In this project, you’re given a text file with chess tournament results where the information has some structure. Your job is to create an R Markdown file that generates a .CSV file (that could for example be imported into a SQL database) with the following information for all of the players: Player’s Name, Player’s State, Total Number of Points, Player’s Pre-Rating, and Average Pre Chess Rating of Opponents
library(tidyverse)
## ── Attaching core tidyverse packages ──────────────────────── tidyverse 2.0.0 ──
## ✔ dplyr 1.1.4 ✔ readr 2.1.5
## ✔ forcats 1.0.0 ✔ stringr 1.5.1
## ✔ ggplot2 3.5.1 ✔ tibble 3.2.1
## ✔ lubridate 1.9.3 ✔ tidyr 1.3.1
## ✔ purrr 1.0.2
## ── Conflicts ────────────────────────────────────────── tidyverse_conflicts() ──
## ✖ dplyr::filter() masks stats::filter()

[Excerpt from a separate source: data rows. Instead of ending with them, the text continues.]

import Summits.ResolutionOfSingularities.ResolutionOfSingularities.Theorems.PurelyInseparableDim4ResConeLedgerPersist
import Summits.ResolutionOfSingularities.ResolutionOfSingularities.Theorems.PurelyInseparableDim4ResConePowerConeWitness
import HarnessLib
import HarnessLib.Audit.Tags

/-!
# Purely inseparable four-folds — LEVEL-2 TRANSPORT of a double ledger through a point step
# (cell `res-dim4-pi`, K2(p) lane, slice B brick K17)

[OURS · counted 0 · cell `res-dim4-pi` · K2(p) lane holder res-dim4-p-12 g3's brick by signature (bus
2026-08-28 23:57Z, SLICE-B-ARCH v1.4 §9 K7-prep), seat res-dim4-p-9 g3.]  Nothing here proves K2(p),
`NoIsolatedTrap p p` or resolution of singularities in dimension ≥ 4 / characteristic `p`; K16/K17 are
preparation for the light regime (I-4-7 class C∞: «the new letter divides the level-2 cofactor») only.

At a point step `s →(j,b) s′` (`x^r ∣ F`, `ord₀ F = o > q`, `b_j = 0`) keeping TWO boundary letters `a ≠ b′`
(`b_a = b_{b′} = 0`, `1 ≤ r_a, r_{b′} ≤ q − 2`), a DOUBLE ledger of the residual `G = F/x^r` in split form
`u·G = S·(x_a x_{b′}) + T·h^d` (`d = o − |r| ≥ 1`, `h ∈ 𝔪₀`, `ord S ≥ d − 1`) transports to the new residual
`G′ = s′.F / x^{r′}`:  with `T_m := chartTransform m univ j ∘ shear j b` and the lost units
`U = ∏_{b_i ≠ 0} (x_i + b_i)^{r_i}`,
**`T₀u · G′ = S′·(x_a x_{b′}) + (U·T₀T)·(T₁h)^d` with `S′ ≡ x_j · U · T_{d−1}S (mod x_a x_{b′})`**
(`levelTwo_transport`): the transform of the identity is `T_d(uG) = x_j x_a x_{b′}·T_{d−1}S + T₀T·(T₁h)^d`
(K5(a) `chartTransform_mul` / `X_pow_mul_chartTransform_univ`; `ord S ≥ d − 1` gives the factor `x_j`), the raw
new residual is `U·T_dG` (K5(a) `divMonomial_chartTransform_shear`), and the deleted `q`-th powers lie in
`(x_a² x_{b′}²)` because `q ∣ E_a ≥ r′_a = r_a ≥ 1` forces `E_a − r_a ≥ q − r_a ≥ 2` (same for `b′`).

bears_on: LADDER-RESOLUTION:D157-DOOR2 (res-dim4-pi · K2(p) · slice B · K17).  Supports
stmt-ResolutionOfSingularities-16155 (helper).
-/

set_option linter.dupNamespace false -- mandated namespace of this single-conjunct summit

noncomputable section

namespace Summit.ResolutionOfSingularities.ResolutionOfSingularities.Theorems.PIDim4

namespace ResCone

open MvPolynomial Finset
open Literature.AlgebraicGeometry.Resolution
open Literature.AlgebraicGeometry.Resolution.CentreBlowup
open Literature.AlgebraicGeometry.Resolution.Hauser2010
open Literature.AlgebraicGeometry.Resolution.HauserPerlega2019

variable {K : Type} [Field K]

section Step

variable [DecidableEq K]

/-- **The deleted `q`-th powers of a step keeping two boundary letters `a ≠ b′` with `1 ≤ r_a, r_{b′} ≤ q − 2`
lie in `(x_a² x_{b′}²)`** (`q ∣ E_a ≥ r′_a = r_a ≥ 1 ⇒ E_a − r_a ≥ q − r_a ≥ 2`). [folklore] -/
theorem deleted_mem_span_sq {q : ℕ} (j : Fin 4) {b : Fin 4 → K} (hbj : b j = 0) {s : State K} {o : ℕ}
    (ho : ordZero s.F = o) (hr : ∀ d ∈ s.F.support, s.r ≤ d) (hqo : q ≤ o) {a b' : Fin 4} (hja : j ≠ a)
    (hjb : j ≠ b') (hab : a ≠ b') (hba : b a = 0) (hbb : b b' = 0) (hra : 1 ≤ s.r a) (hraq : s.r a + 2 ≤ q)
    (hrb : 1 ≤ s.r b') (hrbq : s.r b' + 2 ≤ q) :
    ∑ E ∈ (chartTransform q Finset.univ j (shear j b s.F)).support with IsPthPowerExponent q E,
        monomial (E - (CentreBlowup.step q Finset.univ j b s).r)
          (coeff E (chartTransform q Finset.univ j (shear j b s.F))) ∈
      Ideal.span {((X a * X b') ^ 2 : MvPolynomial (Fin 4) K)} := by
  set r' := (CentreBlowup.step q Finset.univ j b s).r with hr'
  have hr'a : r' a = s.r a := by
    rw [hr', step_r_univ q j hbj s ho hr, Finsupp.update_apply, if_neg hja.symm, Finsupp.filter_apply, if_pos hba]
  have hr'b : r' b' = s.r b' := by
    rw [hr', step_r_univ q j hbj s ho hr, Finsupp.update_apply, if_neg hjb.symm, Finsupp.filter_apply, if_pos hbb]
  refine Ideal.sum_mem _ fun E hE => ?_
  obtain ⟨hEs, hP⟩ := Finset.mem_filter.mp hE
  have hle : r' ≤ E := step_r_le_of_mem_support_chartTransform_shear j hbj ho hr hqo hEs
  have hEa : q ≤ E a := Nat.le_of_dvd (by have := hle a; omega) ((isPthPowerExponent_iff q E).mp hP a)
  have hEb : q ≤ E b' := Nat.le_of_dvd (by have := hle b'; omega) ((isPthPowerExponent_iff q E).mp hP b')
  have h2a : 2 ≤ (E - r') a := by rw [Finsupp.tsub_apply, hr'a]; omega
  have h2b : 2 ≤ (E - r') b' := by rw [Finsupp.tsub_apply, hr'b]; omega
  -- `x_a² x_{b′}² ≤ x^{E − r′}`
  have hle2 : Finsupp.single a 2 + Finsupp.single b' 2 ≤ E - r' := by
    intro i
    rw [Finsupp.add_apply]
    by_cases hia : i = a
    · rw [hia, Finsupp.single_eq_same, Finsupp.single_eq_of_ne hab]; exact h2a
    · by_cases hib : i = b'
      · rw [hib, Finsupp.single_eq_of_ne (Ne.symm hab), Finsupp.single_eq_same]; exact h2b
      · rw [Finsupp.single_eq_of_ne hia, Finsupp.single_eq_of_ne hib]; exact Nat.zero_le _
  refine Ideal.mem_span_singleton.mpr ⟨monomial (E - r' - (Finsupp.single a 2 + Finsupp.single b' 2))
    (coeff E (chartTransform q Finset.univ j (shear j b s.F))), ?_⟩
  rw [show ((X a * X b') ^ 2 : MvPolynomial (Fin 4) K) = monomial (Finsupp.single a 2 + Finsupp.single b' 2) 1 by
      rw [mul_pow, X_pow_eq_monomial, X_pow_eq_monomial, monomial_mul, one_mul],
    monomial_mul, one_mul, add_tsub_cancel_of_le hle2]

/-- **LEVEL-2 TRANSPORT** (memo v1.4 §9, brick K17): at a point step keeping two boundary letters `a ≠ b′`
(`b_a = b_{b′} = 0`, `1 ≤ r_a, r_{b′} ≤ q − 2`) of a state with `x^r ∣ F`, `ord₀ F = o > q`, a double ledger
`u·G = S·(x_a x_{b′}) + T·h^d` of the residual (`d = o − |r| ≥ 1`, `h ∈ 𝔪₀`, `ord S ≥ d − 1`) transports as
`T₀u · G′ = S′·(x_a x_{b′}) + (U·T₀T)·(T₁h)^d` with `S′ ≡ x_j · U · T_{d−1}S (mod x_a x_{b′})` — «the new letter
divides the level-2 cofactor modulo the two old ones» (I-4-7 C∞: `x_new ∣ Ã₀′`). [OURS]
[cite: CossartJannsenSaito2020, Thm. 3.10(4), Thm. 9.3] -/
theorem levelTwo_transport {q : ℕ} (j : Fin 4) {b : Fin 4 → K} (hbj : b j = 0) {s : State K} {o : ℕ}
    (ho : ordZero s.F = o) (hr : ∀ d ∈ s.F.support, s.r ≤ d) (hqo : q < o) {a b' : Fin 4} (hja : j ≠ a)
    (hjb : j ≠ b') (hab : a ≠ b') (hba : b a = 0) (hbb : b b' = 0) (hra : 1 ≤ s.r a) (hraq : s.r a + 2 ≤ q)
    (hrb : 1 ≤ s.r b') (hrbq : s.r b' + 2 ≤ q) (hd1 : 1 ≤ o - s.r.degree)
    {h u S T : MvPolynomial (Fin 4) K} (hh : h ∈ originIdeal K)
    (hG : u * s.F.divMonomial s.r = S * (X a * X b') + T * h ^ (o - s.r.degree))
    (hS : ∀ m ∈ S.support, o - s.r.degree - 1 ≤ m.degree) :
    ∃ S' : MvPolynomial (Fin 4) K,
      chartTransform 0 Finset.univ j (shear j b u) *
          ((CentreBlowup.step q Finset.univ j b s).F.divMonomial (CentreBlowup.step q Finset.univ j b s).r) =
        S' * (X a * X b') +
          ((∏ i ∈ Finset.univ.filter (fun i => b i ≠ 0), (X i + C (b i)) ^ (s.r i)) *
            chartTransform 0 Finset.univ j (shear j b T)) *
            chartTransform 1 Finset.univ j (shear j b h) ^ (o - s.r.degree) ∧
      S' - X j * ((∏ i ∈ Finset.univ.filter (fun i => b i ≠ 0), (X i + C (b i)) ^ (s.r i)) *
          chartTransform (o - s.r.degree - 1) Finset.univ j (shear j b S)) ∈
        Ideal.span {(X a * X b' : MvPolynomial (Fin 4) K)} := by
  set d := o - s.r.degree with hd
  set G := s.F.divMonomial s.r with hGdef
  set r' := (CentreBlowup.step q Finset.univ j b s).r with hr'
  set G' := (CentreBlowup.step q Finset.univ j b s).F.divMonomial r' with hG'def
  set U0 : MvPolynomial (Fin 4) K :=
    ∏ i ∈ Finset.univ.filter (fun i => b i ≠ 0), (X i + C (b i)) ^ (s.r i) with hU0
  -- (i) the deleted part is `(x_a x_{b′})² · c`
  obtain ⟨c, hc⟩ := Ideal.mem_span_singleton.mp
    (deleted_mem_span_sq j hbj ho hr hqo.le hja hjb hab hba hbb hra hraq hrb hrbq)
  -- degrees
  have hGdeg : ∀ e ∈ G.support, d ≤ e.degree := forall_le_degree_divMonomial ho
  have huG : ∀ e ∈ (u * G).support, d ≤ e.degree := by
    have h1 := forall_le_degree_mul (fun _ _ => Nat.zero_le _) hGdeg (P := u)
    simpa only [Nat.zero_add] using h1
  have hh1 : ∀ e ∈ h.support, 1 ≤ e.degree := forall_one_le_degree_of_mem_originIdeal hh
  -- (ii) the transform of the ledger identity: `T_d(uG) = x_j x_a x_{b′} · T_{d−1}S + T₀T · (T₁h)^d`
  have hshear : shear j b (u * G) = shear j b S * (X a * X b') + shear j b T * shear j b h ^ d := by
    rw [hGdef, hG]
    unfold shear
    simp only [map_add, map_mul, map_pow, aeval_X, if_neg hja.symm, if_neg hjb.symm, hba, hbb, C_0, zero_mul,
      add_zero]
  have key : chartTransform d Finset.univ j (shear j b (u * G)) =
      X j * (X a * X b') * chartTransform (d - 1) Finset.univ j (shear j b S) +
        chartTransform 0 Finset.univ j (shear j b T) * chartTransform 1 Finset.univ j (shear j b h) ^ d := by
    apply mul_left_cancel₀ (pow_ne_zero d (X_ne_zero j))
    rw [X_pow_mul_chartTransform_univ j (forall_le_degree_shear j b huG), hshear, map_add, map_mul, map_mul,
      map_mul, map_pow, ← X_pow_mul_chartTransform_univ j (forall_le_degree_shear j b hS),
      ← X_pow_mul_chartTransform_univ j (forall_le_degree_shear j b hh1),
      ← X_pow_mul_chartTransform_univ j (fun _ _ => Nat.zero_le _) (m := 0) (P := shear j b T),
      coordBlowupSubst_X_of_mem_of_ne K _ j (Finset.mem_coe.mpr (Finset.mem_univ a)) hja.symm,
      coordBlowupSubst_X_of_mem_of_ne K _ j (Finset.mem_coe.mpr (Finset.mem_univ b')) hjb.symm, pow_one,
      mul_pow, pow_zero, one_mul,
      show (X j : MvPolynomial (Fin 4) K) ^ d = X j ^ (d - 1) * X j by rw [← pow_succ, Nat.sub_add_cancel hd1]]
    ring
  -- (iii) `T₀u · T_dG = T_d(uG)`
  have hprod : chartTransform 0 Finset.univ j (shear j b u) * chartTransform d Finset.univ j (shear j b G) =
      chartTransform d Finset.univ j (shear j b (u * G)) := by
    rw [shear_mul, ← chartTransform_mul j (fun _ _ => Nat.zero_le _) (forall_le_degree_shear j b hGdeg),
      Nat.zero_add]
  -- (iv) the cleaned new residual (K5(a))
  have hG' : G' = U0 * chartTransform d Finset.univ j (shear j b G) - (X a * X b') ^ 2 * c := by
    rw [← hc]; exact eq_sub_of_add_eq (divMonomial_step_F_add_deleted j hbj ho hr hqo.le)
  refine ⟨X j * (U0 * chartTransform (d - 1) Finset.univ j (shear j b S)) -
    chartTransform 0 Finset.univ j (shear j b u) * (X a * X b') * c, ?_, ?_⟩
  · rw [hG', mul_sub, mul_left_comm, hprod, key]
    ring
  · rw [sub_sub_cancel_left]
    exact Submodule.neg_mem _ (Ideal.mul_mem_right _ _ (Ideal.mul_mem_left _ _ (Ideal.subset_span rfl)))

end Step

end ResCone

end Summit.ResolutionOfSingularities.ResolutionOfSingularities.Theorems.PIDim4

## ✖ dplyr::lag() masks stats::lag()
## ℹ Use the conflicted package (<http://conflicted.r-lib.org/>) to force all conflicts to become errors
library(dplyr)
library(tidyr)
gitlink <- "https://raw.githubusercontent.com/ErickH1/DATA607Project1/refs/heads/main/tournamentinfo.txt"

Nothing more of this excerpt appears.